# Aquatic Soil



## StryfeMP (Apr 26, 2007)

It had crossed my mind to use this product in a planted tank as it does state that it is fish safe and does not alter the pH of the water, what's your view on it? It costs but $7 at home depot.


----------



## JoeDizzleMPLS (Nov 5, 2007)

i'm actually curious about this too. i saw some while i was at home depot picking up some rockwool to get some seeds started up and was wondering how well it works.


----------



## DiPpY eGgS (Mar 6, 2005)

Do you mean_ Shultz _Aquatic Plant Soil?

I use it. Great stuff. A bit on the light side, but it grows plants fantastic
for the price.


----------



## traumatic (Jan 29, 2003)

thats what I have in my 28 gal.

One down side is keeping small foreground plants in the substrate. They seem to be easily uprooted.


----------



## JoeDizzleMPLS (Nov 5, 2007)

would you recommend using it as a base layer then with some gravel on top?


----------



## LS1FDRx7 (Mar 6, 2007)

I didn't know Homedepot sell this stuff. I just went to my local Home Depot (2miles away) and bought 2 bags of it. So far reading the label on the back said it won't cloud water or clog pump. Said it's safe for all fish with a Nuetral pH. I'm going to be redoing one of my 10gallon shrimp tank and I will be using this as a substrate.


----------



## StryfeMP (Apr 26, 2007)

Sweet, seems like I'm going to be picking some of this in the near future when I get my lights. I'm going to put a 2 inch later of it under an inch layer of gravel. I've always thought about using regular soil in an aquarium, and this stuff should be great.


----------



## DiPpY eGgS (Mar 6, 2005)

joedizzlempls said:


> would you recommend using it as a base layer then with some gravel on top?

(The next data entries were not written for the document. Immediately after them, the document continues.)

/-- **Shadow packing onto the interface cubic letters**: `#mixedRough(ρ, r) ≤ 27(2rσ₂+σ₁)³/σ₁³ · #interfaceCubic(ρ, r) + #off` for `0 ≤ r`,
`0 < σ₁ ≤ σ₂` — an in-window two-letter-ball rough site `i` is the ANCHOR of its own cubic witness `j` (within `rσ₂` of `y j`), and in-window sites are
`σ₁`-separated (`card_le_of_cube` BY NAME; the fibre argument of part A's `cubicRoughCount_le_cubicCount`). [this file] -/
theorem mixedRoughCount_le_interfaceCubicCount {ρ ρ₁ ε₁ θ ε g r σ₁ σ₂ : ℝ} (hr0 : 0 ≤ r) (hσ : 0 < σ₁) (hσσ : σ₁ ≤ σ₂)
    {y : Fin N → E3} (hy : Function.Injective y) :
    (mixedRoughCount ρ ρ₁ ε₁ θ ε g r y : ℝ)
      ≤ 27 / σ₁ ^ 3 * (2 * r * σ₂ + σ₁) ^ 3 * interfaceCubicCount ρ ε g r y + offCount σ₁ σ₂ y := by
  classical
  set K : ℝ := 27 / σ₁ ^ 3 * (2 * r * σ₂ + σ₁) ^ 3 with hK
  set S : Finset (Fin N) := Finset.univ.filter
    (fun i => InWindow σ₁ σ₂ y i ∧ ((DeepReg ρ ε g y i ∧ ¬ AffDeepReg ρ₁ ε₁ θ g y i) ∧ CNear r ε g y i ∧ HNear r ε g y i)) with hS
  set B : Finset (Fin N) := Finset.univ.filter (fun j => CFramed ε g y j ∧
    ∃ i : Fin N, DeepReg ρ ε g y i ∧ dist (y j) (y i) ≤ r * nearestDist y i ∧ HNear r ε g y i) with hB
  set Of : Finset (Fin N) := Finset.univ.filter (fun i => ¬ InWindow σ₁ σ₂ y i) with hOf
  have hPc : mixedRoughCount ρ ρ₁ ε₁ θ ε g r y =
      (Finset.univ.filter fun i => (DeepReg ρ ε g y i ∧ ¬ AffDeepReg ρ₁ ε₁ θ g y i) ∧ CNear r ε g y i ∧ HNear r ε g y i).card := by
    rw [mixedRoughCount, Nat.card_eq_fintype_card, Fintype.card_subtype]
  have hBc : interfaceCubicCount ρ ε g r y = B.card := by
    rw [interfaceCubicCount, Nat.card_eq_fintype_card, Fintype.card_subtype]
  have hOfc : offCount σ₁ σ₂ y = Of.card := by
    rw [offCount, Nat.card_eq_fintype_card, Fintype.card_subtype]
  -- split the priced sites by the window
  have hsplit : (Finset.univ.filter fun i => (DeepReg ρ ε g y i ∧ ¬ AffDeepReg ρ₁ ε₁ θ g y i) ∧ CNear r ε g y i ∧ HNear r ε g y i).card
      ≤ S.card + Of.card := by
    calc (Finset.univ.filter fun i => (DeepReg ρ ε g y i ∧ ¬ AffDeepReg ρ₁ ε₁ θ g y i) ∧ CNear r ε g y i ∧ HNear r ε g y i).card
        ≤ (S ∪ Of).card := by
          apply Finset.card_le_card
          intro i hi
          rw [Finset.mem_filter] at hi
          rw [Finset.mem_union, Finset.mem_filter, Finset.mem_filter]
          by_cases hw : InWindow σ₁ σ₂ y i
          · exact Or.inl ⟨hi.1, hw, hi.2⟩
          · exact Or.inr ⟨hi.1, hw⟩
      _ ≤ S.card + Of.card := Finset.card_union_le _ _
  -- the shadow fibres
  set T : Fin N → Finset (Fin N) := fun j => S.filter (fun i => dist (y i) (y j) ≤ r * σ₂) with hT
  have hcover : S ⊆ B.biUnion T := by
    intro i hi
    have hi' := (Finset.mem_filter.1 hi).2
    obtain ⟨⟨-, hhi⟩, ⟨hD, -⟩, ⟨j, hd, hjC⟩, hH⟩ := hi'
    rw [Finset.mem_biUnion]
    refine ⟨j, Finset.mem_filter.2 ⟨Finset.mem_univ _, hjC, i, hD, hd, hH⟩, Finset.mem_filter.2 ⟨hi, ?_⟩⟩
    rw [dist_comm]
    exact hd.trans (mul_le_mul_of_nonneg_left hhi hr0)
  have hfib : ∀ j : Fin N, ((T j).card : ℝ) ≤ K := by
    intro j
    have hcardim : ((T j).image y).card = (T j).card := Finset.card_image_of_injective _ hy
    set o : E3 := WithLp.toLp 2 (fun k : Fin 3 => (y j) k - r * σ₂) with ho
    have hok : ∀ k : Fin 3, o k = (y j) k - r * σ₂ := fun k => rfl
    have hmem : ∀ z ∈ (T j).image y, ∀ k : Fin 3, o k ≤ z k ∧ z k < o k + (2 * r * σ₂ + σ₁) := by
      intro z hz k
      rw [Finset.mem_image] at hz
      obtain ⟨i, hi, rfl⟩ := hz
      have hd : dist (y i) (y j) ≤ r * σ₂ := (Finset.mem_filter.1 hi).2
      have hk : |(y i) k - (y j) k| ≤ dist (y i) (y j) := by
        rw [← Real.dist_eq]
        exact PiLp.dist_apply_le (y i) (y j) k
      have habs := abs_le.1 (hk.trans hd)
      rw [hok]
      constructor <;> linarith [habs.1, habs.2]
    have hsep : ∀ z ∈ (T j).image y, ∀ w ∈ (T j).image y, z ≠ w → σ₁ ≤ dist z w := by
      intro z hz w hw hzw
      rw [Finset.mem_image] at hz hw
      obtain ⟨i, hi, rfl⟩ := hz
      obtain ⟨i', hi', rfl⟩ := hw
      have hii : i' ≠ i := fun h => hzw (by rw [h])
      have hwin : InWindow σ₁ σ₂ y i := ((Finset.mem_filter.1 (Finset.mem_filter.1 hi).1).2).1
      exact hwin.1.trans (nearestDist_le_dist y hii)
    have hrσ : 0 ≤ r * σ₂ := mul_nonneg hr0 (by linarith)
    have h := card_le_of_cube (F := (T j).image y) (o := o) hσ (by linarith) hmem hsep
    rw [hcardim] at h
    rw [hK]
    exact h
  have h1 : S.card ≤ (B.biUnion T).card := Finset.card_le_card hcover
  have h2 : (B.biUnion T).card ≤ ∑ j ∈ B, (T j).card := Finset.card_biUnion_le
  have h3 : (∑ j ∈ B, ((T j).card : ℝ)) ≤ ∑ j ∈ B, K := Finset.sum_le_sum (fun j _ => hfib j)
  rw [Finset.sum_const, nsmul_eq_mul] at h3
  have h12 : (S.card : ℝ) ≤ ∑ j ∈ B, ((T j).card : ℝ) := by exact_mod_cast h1.trans h2
  have hSK : (S.card : ℝ) ≤ K * B.card := by
    calc (S.card : ℝ) ≤ B.card * K := h12.trans h3
      _ = K * B.card := by ring
  have hsplit' : (mixedRoughCount ρ ρ₁ ε₁ θ ε g r y : ℝ) ≤ S.card + Of.card := by rw [hPc]; exact_mod_cast hsplit
  rw [hBc, hOfc]
  linarith

/-! ## §2  THE STATEMENTS (census shape of the tree; NEW, UNDECIDED) -/

/-- **KF_W** («cubic cushion», one window): `c > 0` per `(ρ, ε)`-deeply registered site with a PURE-CUBIC `r`-ball (a cubic-lettered site within `r·nn`,
no hexagonal-lettered one), against `#¬(ρ,ε)-deep + #off + N^{2/3} + gains`.  No affine ladder, no fine tolerance, no amplitude, no roughness.
[this file · kind: statement] -/
def BalancedFccBallGapW (ρ ε g r σ₁ σ₂ : ℝ) : Prop :=
  ∃ c C : ℝ, 0 < c ∧ ∀ (N : ℕ) (y : Fin N → E3), Function.Injective y →
    ∃ u : E3, ‖u‖ = 1 ∧
      (N : ℝ) * (⨅ Q : PeriodicConfiguration 3, Q.energyPerParticle lennardJones) + c * (fccBallCount ρ ε g r y : ℝ)
        - C * (notDeepCount ρ ε g y : ℝ) - C * (offCount σ₁ σ₂ y : ℝ) - C * (N : ℝ) ^ (2 / 3 : ℝ) - C * (dilGain y + shGain u y)
        ≤ interactionEnergy lennardJones y

/-- **KF** (tame): `BalancedFccBallGapW … δ 2` for every window `[δ, 2]`, `0 < δ ≤ 2`. -/
def TameBalancedFccBallGap (ρ ε g r : ℝ) : Prop :=
  ∀ δ : ℝ, 0 < δ → δ ≤ 2 → BalancedFccBallGapW ρ ε g r δ 2

/-- **`CubicCushion`** — KF at the frame of record `(ρ, ε, g, r) = (64, 3/50, 1/450, 12)`. [this file · kind: statement] -/
def CubicCushion : Prop :=
  TameBalancedFccBallGap 64 (3 / 50) (1 / 450) 12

I would recommend using it by itself, but I know folks who use it as filler with Flourite 
to make it cheaper to fill their tank with it
I would mix it with other planted aquarium substrate if anything
Just a suggestion


----------



## maknwar (Jul 16, 2007)

DiPpY eGgS said:


> would you recommend using it as a base layer then with some gravel on top?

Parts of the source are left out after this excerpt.